After this incident, we made at least four fixes to prevent similar cases in the future and gained a lot of experience. Our apologies — we were really very close to 100% monthly uptime.

  • Our primary focus for the entire January was the launch of the new flespi region in Russia with the local independent datacenter. We planned to finish it in January but due to a variety of reasons we had to shift this deadline and now plan to finalize it in February and even open this region for new flespi user registrations.
  • We have published a nice and interesting example of adopting MQTT Tiles dashboard to display analytical information and we will use it to present the case of trash containers monitoring with BLE sensors — we are implementing this use case locally and will describe you the whole set of hardware and software tools you need for this soon.
  • And similar to MQTT Tiles, but not for free of course — the visualization of calculated analytical information in Tableau.
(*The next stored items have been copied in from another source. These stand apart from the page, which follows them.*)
import Literature.Geometry.Riemannian.IndexFluxLimit
import HarnessLib

/-!
# The flux of a field with a radial principal part through shrinking cut-offs: dimension four

Pure analysis on a `4`-dimensional real inner product space `E` (Lebesgue measure): the
four-dimensional companion of `IndexFluxLimit.lean` (which treats the plane), i.e. the analytic
core of the boundary term in Chern's proof of the Gauss–Bonnet–Chern theorem for closed
Riemannian `4`-manifolds — "the flux of the transgression field `Π` out of a small ball around an
isolated nondegenerate zero of the vector field `V` tends to `(2π)²` times the index of the zero"
(Chern 1945, §2, (14)–(16): the index of `V` at an isolated zero is the limit of the integral of
`Π` over small spheres around it; Chern 1944, §2). With the cut-off profile `θ` and the cut-offs
`χ_r(x) = θ(‖T(x − c)‖²/r²)` of `IndexFluxLimit.lean` (`IndexFlux.profile`, `IndexFlux.cutoff`):

* `integral_deriv_profile_norm_sq_div_four` — `∫_E 2θ'(‖z‖²/r²)/(r²‖z‖²) dz = 2π²` on a
  `4`-dimensional space (polar coordinates: Mathlib's `integral_fun_norm_addHaar`, the volume
  `π²/2` of the unit `4`-ball, and the one-variable integral `integral_Ioi_deriv_profile_comp` of
  the planar file, since `y³ · y⁻² = y`);
* `integral_fderiv_cutoff_radial_four` — **the principal term is exact**: for the radial field of
  degree `−3`, `X₀(x) = κ (x − c)/‖T(x − c)‖⁴`, `∫ dχ_r(X₀) dx = 2π²κ/|det T|` for every `r > 0`
  (`2π² = vol(S³)`);
* `abs_integral_fderiv_cutoff_sub_le_four` — **the flux estimate**: if on a punctured ball around
  `c` the field `X` is continuous with `‖X(x) − X₀(x)‖ ≤ C_R/‖x − c‖²` (a remainder one degree less
  singular than the principal part) and the density `ρ` is continuous with
  `|ρ(x) − ρ(c)| ≤ C_ρ‖x − c‖`, then `‖∫ dχ_r(X) ρ dx − 2π²κρ(c)/|det T|‖ ≤ C r` for all `r > 0`
  with `2r‖T⁻¹‖ < δ` (on the annulus `r ≤ ‖T(x − c)‖ ≤ 2r`, of volume `O(r⁴)`, `dχ_r = O(1/r)` and
  the two error terms are `O(r⁻⁴)·O(r)` and `O(r⁻¹)·O(r⁻²)`).

In the application (Chern–Gauss–Bonnet in dimension four), `c` is a nondegenerate zero of a
vector field read in a chart, `L` its linearization, `G₀(v, w) = ⟨Av, Aw⟩` the metric at `c`,
`T = A ∘ L`, and the principal part of Chern's transgression vector density for the constant
metric `G₀` and the linear field `L` is `−2 |det A| det(L) (x − c)/‖T(x − c)‖⁴`, so that the
limit is `−2π² · 2 |det A| det L/(|det A| |det L|) = −(2π)² sign(det L) = −(2π)² (−1)^{index}`.

Everything is proved; no definition and no statement of `Prop` type is introduced (the profile
and the cut-offs are those of `IndexFluxLimit.lean`).

## References

* S.-S. Chern, *On the curvatura integra in a Riemannian manifold*, Ann. of Math. 46 (1945)
  674–684, §2, (14)–(16) (the index as the limit of the integral of `Π` over small spheres).
  [Chern1945]
* S.-S. Chern, *A simple intrinsic proof of the Gauss–Bonnet formula for closed Riemannian
  manifolds*, Ann. of Math. 45 (1944) 747–752, §2. [Chern1944]
* J. Milnor, *Topology from the differentiable viewpoint* (1965), §6 (the index of a
  nondegenerate zero is the sign of the determinant of the linearization). [Milnor1965]
-/

noncomputable section

open Set Filter MeasureTheory Metric Real
open scoped Topology RealInnerProductSpace

namespace Literature.Geometry.Riemannian

namespace IndexFlux

variable {E : Type*} [NormedAddCommGroup E] [InnerProductSpace ℝ E]

/-! ### The radial integral `∫ 2 θ'(‖z‖²/r²)/(r² ‖z‖²) dz = 2π²` in dimension four -/

section Radial

variable [FiniteDimensional ℝ E] [MeasurableSpace E] [BorelSpace E]

/-- The real volume of the unit ball of a `4`-dimensional inner product space is `π²/2`.
[folklore] -/
theorem volume_real_ball_zero_one_of_finrank_eq_four (h4 : Module.finrank ℝ E = 4) :
    (volume : Measure E).real (ball 0 1) = π ^ 2 / 2 := by
  haveI : Nontrivial E := Module.nontrivial_of_finrank_pos (R := ℝ) (by omega)
  rw [Measure.real, InnerProductSpace.volume_ball_of_dim_even (k := 2) (by rw [h4]) (0 : E) 1]
  simp only [ENNReal.ofReal_one, one_pow, one_mul, Nat.factorial_two, Nat.cast_ofNat]
  rw [ENNReal.toReal_ofReal (by positivity)]

/-- The real volume of a ball of radius `s` in a `4`-dimensional inner product space is
`π² s⁴/2`. [folklore] -/
theorem volume_real_closedBall_of_finrank_eq_four (h4 : Module.finrank ℝ E = 4) (c : E) {s : ℝ}
    (hs : 0 ≤ s) : (volume : Measure E).real (closedBall c s) = π ^ 2 / 2 * s ^ 4 := by
  haveI : Nontrivial E := Module.nontrivial_of_finrank_pos (R := ℝ) (by omega)
  rw [Measure.real, InnerProductSpace.volume_closedBall_of_dim_even (k := 2) (by rw [h4]) c s, h4,
    ENNReal.toReal_mul, ← ENNReal.ofReal_pow hs, ENNReal.toReal_ofReal (by positivity),
    ENNReal.toReal_ofReal (by positivity)]
  simp only [Nat.factorial_two, Nat.cast_ofNat]
  ring

/-- **The radial integral in dimension four**: on a `4`-dimensional inner product space,
`∫ 2 θ'(‖z‖²/r²)/(r² ‖z‖²) dz = 2π²` (polar coordinates, `integral_fun_norm_addHaar`, the volume
`π²/2` of the unit ball, and `integral_Ioi_deriv_profile_comp`: the radial weight `y³` against
`y⁻²` leaves `∫₀^∞ θ'(y²/r²) (2y/r²) dy = 1`). [folklore] -/
theorem integral_deriv_profile_norm_sq_div_four (h4 : Module.finrank ℝ E = 4) {r : ℝ}
    (hr : 0 < r) :
    ∫ z : E, deriv profile (‖z‖ ^ 2 / r ^ 2) * (2 / r ^ 2) / ‖z‖ ^ 2 = 2 * π ^ 2 := by
  haveI : Nontrivial E := Module.nontrivial_of_finrank_pos (R := ℝ) (by omega)
  have h := MeasureTheory.integral_fun_norm_addHaar (volume : Measure E)
    (fun y ↦ deriv profile (y ^ 2 / r ^ 2) * (2 / r ^ 2) / y ^ 2)
  rw [h, h4, volume_real_ball_zero_one_of_finrank_eq_four h4]
  have hI : ∫ y in Ioi (0:ℝ), y ^ (4 - 1) • (deriv profile (y ^ 2 / r ^ 2) * (2 / r ^ 2) / y ^ 2)
      = 1 := by
    rw [← integral_Ioi_deriv_profile_comp hr]
    refine setIntegral_congr_fun measurableSet_Ioi fun y hy ↦ ?_
    have hy0 : (y : ℝ) ≠ 0 := (mem_Ioi.1 hy).ne'
    simp only [show 4 - 1 = 3 from rfl, smul_eq_mul]
    field_simp
  rw [hI]
  simp only [nsmul_eq_mul, smul_eq_mul, Nat.cast_ofNat]
  ring

end Radial

/-! ### The cut-offs against the radial field of degree `−3` -/

/-- The derivative of the cut-off on the radial field of degree `−3`: for `u = x − c` with
`Tu ≠ 0`, `dχ_r(x) (κ u/‖Tu‖⁴) = κ θ'(‖Tu‖²/r²) (2/r²)/‖Tu‖²`. [folklore] -/
theorem fderiv_cutoff_radial_four (T : E →L[ℝ] E) (c : E) (r κ : ℝ) {x : E}
    (hx : T (x - c) ≠ 0) :
    fderiv ℝ (cutoff T c r) x ((κ / ‖T (x - c)‖ ^ 4) • (x - c)) =
      κ * (deriv profile (‖T (x - c)‖ ^ 2 / r ^ 2) * (2 / r ^ 2)) / ‖T (x - c)‖ ^ 2 := by
  rw [fderiv_cutoff_apply, map_smul, real_inner_smul_right, real_inner_self_eq_norm_sq]
  have : ‖T (x - c)‖ ≠ 0 := norm_ne_zero_iff.2 hx
  field_simp

section Flux

variable [FiniteDimensional ℝ E] [MeasurableSpace E] [BorelSpace E]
This is a ready-to-use (sell) solution that looks very professional. It is easy to configure flespi analytics to calculate any telemetry — geofences control, trips, engine hours, data from CAN bus, drivers binding with daily and monthly averages, this is quite cheap and you can have professional GUI where you can visualize this information for your users. Sounds interesting, doesn’t it?
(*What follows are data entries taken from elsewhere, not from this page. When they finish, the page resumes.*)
import Summits.Ventures.QEC.CircuitDistance.PortK2DataBB144Z
import Summits.Ventures.QEC.CircuitDistance.K2Chunks
import HarnessLib

/-!
# K2(`[[144,12,12]]`) chunk module — COMPUTATIONAL (native_decide; `Lean.ofReduceBool`)

Cell `qec`, CDX, R146/R152 STEP 1 («computational» header; `ofReduceBool` confined to these chunk modules). Checker of record
`K2.K2Data` (qec-cdx-type-1, PortK2Check); data module of record `PortK2DataBB144X/Z` (p669158/9, crit-1 data audit PASS
2026-08-28T21:20Z); chunk glue `K2Chunks` (idea-1 g2). Cube 0, child 2: leaf group 5 of 14.
Leaf theorems: the K2 DFS accepts below one descendant state of pivot cube 0 (sector Z); sizes are exact DFS visit counts
(eng-1 g2 `k2count.c`), capped so that the gate's native-axiom audit re-verifies every leaf in place. Assemblies re-derive the
child lists in the kernel (`decide`) and end in the literal cube fact `d144Z.cube (Ts144Z.getD 0 []) (0) (lives144Z.getD 0 0) = true`
(the `hcubes` hypothesis of `K2Inst.k2_complete`). Emitted by qec-cdx-eng-1 g2 (`gen2.py`, idea-1's `gen_k2chunks_from_lean.py` lineage).
-/

namespace Summit.Ventures.QEC.CircuitDistance.K2

set_option maxRecDepth 100000 in
set_option maxHeartbeats 0 in
set_option exponentiation.threshold 1024 in
/-- K2(144) chunk fact `cube144Z0_ch2_4` (1651568 DFS visits; see the module docstring). -/
theorem cube144Z0_ch2_4 : app5 (d144Z.dfs (Ts144Z.getD 0 []) 6) (149897809997399607296, 3720, 618979464375655876739989505, 3, 2348542582773833227889480596789337027375682548908319870707290971532209025114608442835029237986264314300858332) = true := by native_decide
end Summit.Ventures.QEC.CircuitDistance.K2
  • Into the new pvmII engine we have added remote settings management and are now working on the IDE for it with the suite for automatic protocols compilation, testing, and other tools our protocol developers need in their daily work. We are 1-2 months distance from the OTA firmware upgrade feature for some protocols and settings management over UDP which is important for users of some popular protocols like calamp.

In February we plan to finally deliver a new flespi region in Russia and resume delivering the new features and protocols for the platform. Our primary focus will be analytics, some HASD extensions and, of course, a lot of protocols development for the telematics hub that we do on a permanent basis.